El segundo, casi cien años después, el 13 de junio de 1953, cuando sin proponérselo inicialmente, el comandante del Ejército, General Gustavo Rojas Pinilla, le dio el golpe a Laureano Gómez, básicamente para resolver el problema político entre el Ospinismo y el Laureanismo. 

Un libro que me recomendó Alberto Casas Santamaría, El Salón de los Virreyes, escrito por uno de los protagonistas del episodio, Antonio Escobar Camargo, recrea todo lo que pasó ese sábado en el que finalmente fue un político, Lucio Pabón Núñez quien anunció el golpe… Prueba de que fue un golpe político y no militar, fue el júbilo con que se recibió el cambio de gobierno.
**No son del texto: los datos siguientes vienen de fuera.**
import Summits.HubbardSuperconductivity.HubbardSuperconductivity.Theorems.AnisotropyChordTransferFibre3FinXC2Eval
import Summits.HubbardSuperconductivity.HubbardSuperconductivity.Theorems.AnisotropyChordTransferFibre3FinXC2P24bi
import Summits.HubbardSuperconductivity.HubbardSuperconductivity.Theorems.AnisotropyChordTransferFibre3FinXC2P24bj

/-!
# Route `AnisotropyChord` / H0 rotor rung: FIN XBC2 combined (rows `N₁` + C) certificate at `L = 24` — cell facts, part `bi`

Kernel facts `xbcCellAny2 24 (49/50) 20 la lb (c, bn) = true` (evaluator `…FinXC2Eval` on `…FinXB2Eval`, point wedges rewritten to certified literal tables `…FinXC2P24*`) for 1 λ-cell(s)
(`…FinXC2Eval.xbcCheck2`; cell design: g5 `xbc_design.py` (≤ 2.5 % cells, b = bn/20 ≥ 1.04·b_cell), mirrors `xb_mirror.py`/`xc_mirror.py`); assembled in `…FinXC2TwentyFour`.
Prover seat `hubbard-h0-rotor-p3` g6; helper for piece A = stmt-HubbardSuperconductivity-23918 of rung 19089 (`--supports`, helper class).
WHAT THIS IS NOT: nothing here proves superconductivity in the Hubbard model (rotor TARGET as worded stays FALSE, g15 verdict); kernel facts for the FIN certificate of TWO hypotheses (rows `N₁`, C) of ONE conditional reduction.  Tree imports only; no sorry, no new axioms.
-/

set_option linter.dupNamespace false

namespace Summit.HubbardSuperconductivity.HubbardSuperconductivity.Theorems.AnisotropyChord.Transfer.Fibre3

namespace FinXB

set_option maxHeartbeats 4000000 in
/-- kernel fact: cell 75 at `L = 24` (certified, (c, bn) = ((11/20 : ℚ), 13)). [folklore] -/
theorem xbc2c24_75 : xbcCellAny2 24 (49/50 : ℚ) 20 592721920444724 607539968455843 ((11/20 : ℚ), (13 : ℕ)) = true := by
  unfold xbcCellAny2
  rw [twc24_60_eq, twc24_61_eq]
  decide +kernel

end FinXB

end Summit.HubbardSuperconductivity.HubbardSuperconductivity.Theorems.AnisotropyChord.Transfer.Fibre3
Un mes después, los dos partidos le rindieron homenaje a Rojas y los oradores fueron Guillermo León Valencia –abuelo de Paloma Valencia– y Darío Echandía, quien acuñó la frase que el 13 de junio lo sucedido no había sido un golpe de Estado, sino un “golpe de opinión”.
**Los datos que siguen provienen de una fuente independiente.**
import Summits.FinalStateConjecture.FinalStateConjecture.Theorems.EIHFluxBalanceInertialRecessionStubEndgameBasics

/-!
# Route EIHFluxBalance — crux `InertialRecession`, abstract endgame for general `N`:
# the kinematic CLUSTER LAW on a constant window (window law + identification ⇒ quasi-conserved cluster 4-momentum)

Helper file for the crux `stmt-FinalStateConjecture-10166` (virial route, evidence note
`InertialRecession_endgame_generalN_virial.md`, §1 "cluster law" / FACT 1), in the vocabulary of `stub_pairwiseDichotomy` (line
`sublinear-is-free-clean-window-charges`): the window law `hWL` and the identification `hID`, specialised to one pair `(ρ, δ)` (their
`∃ C T` / `∃ T ζ` witnesses taken as data), and bodies that move at speed `≤ 1`.

* `clusterLaw_constPath` — if at time `t ≥ T` a member set `A` is `2δ`-CLEAR in the window `(c, R)` (members within `(1 − 2δ)R`,
  non-members beyond `(1 + 2δ)R`), the window satisfies the cone condition at `t` and `ρ ≤ δR` on `[t, t + δR]`, then for every
  `s ∈ [t, t + δR]` the KINEMATIC cluster charges `Σ_{j∈A} Mⱼγⱼ` and `Σ_{j∈A} Mⱼγⱼvⱼ` change between `t` and `s` by at most
  `C·(s − t)·R^{-3/2} + ζ t + ζ s`: the constant path `(c, R)` stays `δ`-admissible (bodies move `≤ δR`), the window law bounds the
  abstract charge SHARPLY, and identification at the two ends converts to kinematics (the rate-free `ζ` is paid exactly twice).
-/

noncomputable section

set_option linter.dupNamespace false

open Finset Set MeasureTheory intervalIntegral

namespace Summit.FinalStateConjecture.FinalStateConjecture.Theorems.SublinearIsFree.Virial

open Literature.Geometry.Lorentzian

/-- **Cluster law on a constant window path.** See the module docstring. The hypotheses `hWL`/`hID` are those of
`stub_pairwiseDichotomy` for a fixed `(ρ, δ)` with their existential witnesses `C, T` and `T, ζ` exposed (use the later of the two
`T`'s). [folklore] -/
theorem clusterLaw_constPath' {N : ℕ} (M : Fin N → ℝ) (ξ v : Fin N → ℝ → E3) (κ : ℝ) (P : ℝ → E3 → ℝ → Fin 4 → ℝ)
    {δ C T : ℝ} {ρ ζ : ℝ → ℝ} (hδ : 0 < δ) (hκ : 0 ≤ κ)
    (hWL : ∀ (t₁ t₂ : ℝ) (c : ℝ → E3) (R : ℝ → ℝ), T ≤ t₁ → t₁ ≤ t₂ →
      (∀ s ∈ Set.Icc t₁ t₂, ∀ s' ∈ Set.Icc t₁ t₂, ‖c s - c s'‖ ≤ 2 * |s - s'| ∧ |R s - R s'| ≤ 2 * |s - s'|) →
      (∀ s ∈ Set.Icc t₁ t₂, ρ s ≤ δ * R s ∧ ‖c s‖ + R s ≤ (κ + κ ^ 2) / 2 * s ∧
        ∀ j, ‖ξ j s - c s‖ ≤ (1 - δ) * R s ∨ (1 + δ) * R s ≤ ‖ξ j s - c s‖) →
      ∀ μ : Fin 4, |P t₂ (c t₂) (R t₂) μ - P t₁ (c t₁) (R t₁) μ| ≤ C * ∫ s in t₁..t₂, (R s ^ (3 / 2 : ℝ))⁻¹)
    (hID : ∀ (t : ℝ) (c : E3) (R : ℝ) (A : Finset (Fin N)), T ≤ t → ρ t ≤ δ * R →
      ‖c‖ + R ≤ (κ + κ ^ 2) / 2 * t →
      (∀ j, ‖ξ j t - c‖ ≤ (1 - δ) * R ∨ (1 + δ) * R ≤ ‖ξ j t - c‖) → (∀ j, j ∈ A ↔ ‖ξ j t - c‖ ≤ (1 - δ) * R) →
      |P t c R 0 - ∑ j ∈ A, M j * (√(1 - ‖v j t‖ ^ 2))⁻¹| ≤ ζ t ∧
      ∀ k : Fin 3, |P t c R k.succ - ∑ j ∈ A, M j * (√(1 - ‖v j t‖ ^ 2))⁻¹ * v j t k| ≤ ζ t)
    (hmove : ∀ j (s s' : ℝ), T ≤ s → s ≤ s' → ‖ξ j s' - ξ j s‖ ≤ s' - s)
    {t R : ℝ} {c : E3} {A : Finset (Fin N)} (ht : T ≤ t) (hR : 0 < R)
    (hρ : ∀ s ∈ Set.Icc t (t + δ * R), ρ s ≤ δ * R)
    (hcone : ‖c‖ + R ≤ (κ + κ ^ 2) / 2 * t)
    (hin : ∀ j ∈ A, ‖ξ j t - c‖ ≤ (1 - 2 * δ) * R) (hout : ∀ j ∉ A, (1 + 2 * δ) * R ≤ ‖ξ j t - c‖)
    {s : ℝ} (hs : s ∈ Set.Icc t (t + δ * R)) :
    |(∑ j ∈ A, M j * (√(1 - ‖v j s‖ ^ 2))⁻¹) - ∑ j ∈ A, M j * (√(1 - ‖v j t‖ ^ 2))⁻¹| ≤
        C * ((s - t) * (R ^ (3 / 2 : ℝ))⁻¹) + ζ t + ζ s ∧
      ∀ k : Fin 3, |(∑ j ∈ A, M j * (√(1 - ‖v j s‖ ^ 2))⁻¹ * v j s k) -
          ∑ j ∈ A, M j * (√(1 - ‖v j t‖ ^ 2))⁻¹ * v j t k| ≤ C * ((s - t) * (R ^ (3 / 2 : ℝ))⁻¹) + ζ t + ζ s := by
  have hts : t ≤ s := hs.1
  have hsd : s ≤ t + δ * R := hs.2
  -- clearance persists on `[t, s]`: bodies move by at most `s' − t ≤ δR`
  have hclear : ∀ s' ∈ Set.Icc t s, ∀ j,
      (j ∈ A → ‖ξ j s' - c‖ ≤ (1 - δ) * R) ∧ (j ∉ A → (1 + δ) * R ≤ ‖ξ j s' - c‖) := by
    intro s' hs' j
    have hmv : ‖ξ j s' - ξ j t‖ ≤ δ * R := by
      have := hmove j t s' ht hs'.1
      linarith [hs'.2]
    constructor
    · intro hj
      calc ‖ξ j s' - c‖ = ‖(ξ j s' - ξ j t) + (ξ j t - c)‖ := by rw [sub_add_sub_cancel]
        _ ≤ ‖ξ j s' - ξ j t‖ + ‖ξ j t - c‖ := norm_add_le _ _
        _ ≤ δ * R + (1 - 2 * δ) * R := add_le_add hmv (hin j hj)
        _ = (1 - δ) * R := by ring
    · intro hj
      have h1 := hout j hj
      have h2 : ‖ξ j t - c‖ ≤ ‖ξ j s' - c‖ + ‖ξ j s' - ξ j t‖ := by
        calc ‖ξ j t - c‖ = ‖(ξ j s' - c) - (ξ j s' - ξ j t)‖ := by rw [sub_sub_sub_cancel_left]
          _ ≤ ‖ξ j s' - c‖ + ‖ξ j s' - ξ j t‖ := norm_sub_le _ _
      calc (1 + δ) * R = (1 + 2 * δ) * R - δ * R := by ring
        _ ≤ ‖ξ j t - c‖ - ‖ξ j s' - ξ j t‖ := by linarith
        _ ≤ ‖ξ j s' - c‖ := by linarith
  have hdisj : ∀ s' ∈ Set.Icc t s, ∀ j, ‖ξ j s' - c‖ ≤ (1 - δ) * R ∨ (1 + δ) * R ≤ ‖ξ j s' - c‖ := by
    intro s' hs' j
    by_cases hj : j ∈ A
    · exact Or.inl ((hclear s' hs' j).1 hj)
    · exact Or.inr ((hclear s' hs' j).2 hj)
  have hmem : ∀ s' ∈ Set.Icc t s, ∀ j, j ∈ A ↔ ‖ξ j s' - c‖ ≤ (1 - δ) * R := by
    intro s' hs' j
    constructor
    · exact (hclear s' hs' j).1
    · intro hle
      by_contra hj
      have hge := (hclear s' hs' j).2 hj
      have : (1 + δ) * R ≤ (1 - δ) * R := hge.trans hle
      nlinarith
  -- the cone condition propagates forward in time
  have hcone' : ∀ s' ∈ Set.Icc t s, ‖c‖ + R ≤ (κ + κ ^ 2) / 2 * s' := by
    intro s' hs'
    have h0 : 0 ≤ (κ + κ ^ 2) / 2 := by positivity
    calc ‖c‖ + R ≤ (κ + κ ^ 2) / 2 * t := hcone
      _ ≤ (κ + κ ^ 2) / 2 * s' := mul_le_mul_of_nonneg_left hs'.1 h0
  have hρ' : ∀ s' ∈ Set.Icc t s, ρ s' ≤ δ * R := fun s' hs' ↦ hρ s' ⟨hs'.1, hs'.2.trans hsd⟩
  -- window law on the constant path
  have hW := hWL t s (fun _ ↦ c) (fun _ ↦ R) ht hts
    (fun s₁ _ s₂ _ ↦ ⟨by simp, by simp⟩)
    (fun s' hs' ↦ ⟨hρ' s' hs', hcone' s' hs', hdisj s' hs'⟩)
  have hint : ∫ _ in t..s, (R ^ (3 / 2 : ℝ))⁻¹ = (s - t) * (R ^ (3 / 2 : ℝ))⁻¹ := by
    rw [intervalIntegral.integral_const, smul_eq_mul]
  simp only [hint] at hW
  -- identification at both ends
  have hIt := hID t c R A ht (hρ' t ⟨le_rfl, hts⟩) hcone (hdisj t ⟨le_rfl, hts⟩) (hmem t ⟨le_rfl, hts⟩)
  have hIs := hID s c R A (ht.trans hts) (hρ' s ⟨hts, le_rfl⟩) (hcone' s ⟨hts, le_rfl⟩) (hdisj s ⟨hts, le_rfl⟩)
    (hmem s ⟨hts, le_rfl⟩)
  constructor
  · have h0 := hW 0
    have h1 := hIt.1
    have h2 := hIs.1
    rw [abs_le] at h0 h1 h2 ⊢
    constructor <;> linarith [h0.1, h0.2, h1.1, h1.2, h2.1, h2.2]
  · intro k
    have h0 := hW k.succ
    have h1 := hIt.2 k
    have h2 := hIs.2 k
    rw [abs_le] at h0 h1 h2 ⊢
    constructor <;> linarith [h0.1, h0.2, h1.1, h1.2, h2.1, h2.2]

/-- Registered stub `clusterLaw_constPath` (crux `stmt-FinalStateConjecture-10166`): the kinematic cluster law on a constant window,
one-line form of `clusterLaw_constPath'`. [folklore] -/
theorem clusterLaw_constPath : open Literature.Geometry.Lorentzian MeasureTheory intervalIntegral in ∀ {N : ℕ} (M : Fin N → ℝ) (ξ v : Fin N → ℝ → E3) (κ : ℝ) (P : ℝ → E3 → ℝ → Fin 4 → ℝ) {δ C T : ℝ} {ρ ζ : ℝ → ℝ}, 0 < δ → 0 ≤ κ → (∀ (t₁ t₂ : ℝ) (c : ℝ → E3) (R : ℝ → ℝ), T ≤ t₁ → t₁ ≤ t₂ → (∀ s ∈ Set.Icc t₁ t₂, ∀ s' ∈ Set.Icc t₁ t₂, ‖c s - c s'‖ ≤ 2 * |s - s'| ∧ |R s - R s'| ≤ 2 * |s - s'|) → (∀ s ∈ Set.Icc t₁ t₂, ρ s ≤ δ * R s ∧ ‖c s‖ + R s ≤ (κ + κ ^ 2) / 2 * s ∧ ∀ j, ‖ξ j s - c s‖ ≤ (1 - δ) * R s ∨ (1 + δ) * R s ≤ ‖ξ j s - c s‖) → ∀ μ : Fin 4, |P t₂ (c t₂) (R t₂) μ - P t₁ (c t₁) (R t₁) μ| ≤ C * ∫ s in t₁..t₂, (R s ^ (3 / 2 : ℝ))⁻¹) → (∀ (t : ℝ) (c : E3) (R : ℝ) (A : Finset (Fin N)), T ≤ t → ρ t ≤ δ * R → ‖c‖ + R ≤ (κ + κ ^ 2) / 2 * t → (∀ j, ‖ξ j t - c‖ ≤ (1 - δ) * R ∨ (1 + δ) * R ≤ ‖ξ j t - c‖) → (∀ j, j ∈ A ↔ ‖ξ j t - c‖ ≤ (1 - δ) * R) → |P t c R 0 - ∑ j ∈ A, M j * (√(1 - ‖v j t‖ ^ 2))⁻¹| ≤ ζ t ∧ ∀ k : Fin 3, |P t c R k.succ - ∑ j ∈ A, M j * (√(1 - ‖v j t‖ ^ 2))⁻¹ * v j t k| ≤ ζ t) → (∀ j (s s' : ℝ), T ≤ s → s ≤ s' → ‖ξ j s' - ξ j s‖ ≤ s' - s) → ∀ {t R : ℝ} {c : E3} {A : Finset (Fin N)}, T ≤ t → 0 < R → (∀ s ∈ Set.Icc t (t + δ * R), ρ s ≤ δ * R) → ‖c‖ + R ≤ (κ + κ ^ 2) / 2 * t → (∀ j ∈ A, ‖ξ j t - c‖ ≤ (1 - 2 * δ) * R) → (∀ j ∉ A, (1 + 2 * δ) * R ≤ ‖ξ j t - c‖) → ∀ {s : ℝ}, s ∈ Set.Icc t (t + δ * R) → |(∑ j ∈ A, M j * (√(1 - ‖v j s‖ ^ 2))⁻¹) - ∑ j ∈ A, M j * (√(1 - ‖v j t‖ ^ 2))⁻¹| ≤ C * ((s - t) * (R ^ (3 / 2 : ℝ))⁻¹) + ζ t + ζ s ∧ ∀ k : Fin 3, |(∑ j ∈ A, M j * (√(1 - ‖v j s‖ ^ 2))⁻¹ * v j s k) - ∑ j ∈ A, M j * (√(1 - ‖v j t‖ ^ 2))⁻¹ * v j t k| ≤ C * ((s - t) * (R ^ (3 / 2 : ℝ))⁻¹) + ζ t + ζ s :=
  fun M ξ v κ P _ _ _ _ _ hδ hκ hWL hID hmove _ _ _ _ ht hR hρ hcone hin hout _ hs ↦
    clusterLaw_constPath' M ξ v κ P hδ hκ hWL hID hmove ht hR hρ hcone hin hout hs

end Summit.FinalStateConjecture.FinalStateConjecture.Theorems.SublinearIsFree.Virial

end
Rojas abandona el poder de manera incruenta y deja una Junta Militar escogida por él, que en apariencia le ofreció organizar su regreso. Un coronel, Hernando Forero Gómez, el 2 de mayo de 1958 –ya elegido Alberto Lleras como primer presidente del Frente Nacional– trató de dar un golpe apresando a cuatro de los miembros de la Junta. Hay quienes dicen que el quinto que ayudó a sofocar la tenue rebelión, se salvó de ser apresado por haber pasado esa noche en casa ajena… A raíz de ese episodio es que Lleras Camargo pronunció el famoso discurso en el Teatro Patria, tan citado en estos días, sobre la inconveniencia de incorporar a los militares en las controversias partidistas.

En la llamada violencia liberal conservadora fue nefasta la vinculación de la fuerza pública –sobre todo la policía– al ajetreo político.

Nuestra democracia descansa en un trípode: pueblo, Fuerzas Armadas y jueces. El pueblo elige libremente a quien considera debe regir sus destinos; las Fuerzas Militares hacen respetar la voluntad popular, y obedecen al comandante democráticamente elegido, y los jueces, cuyas decisiones también hacen cumplir las Fuerzas Armadas, garantizan con sus providencias el funcionamiento de la democracia a todos los niveles.

No sobra decir que, lo más representativo del pueblo colombiano –así lo dicen las encuestas– son sus fuerzas Militares y de policía.

Flaco favor les hace quienes colocan en sus labios expresiones como la de que, eventualmente, no obedecerán a quien el pueblo soberano elija como comandante Supremo. No hay que jugar con candela.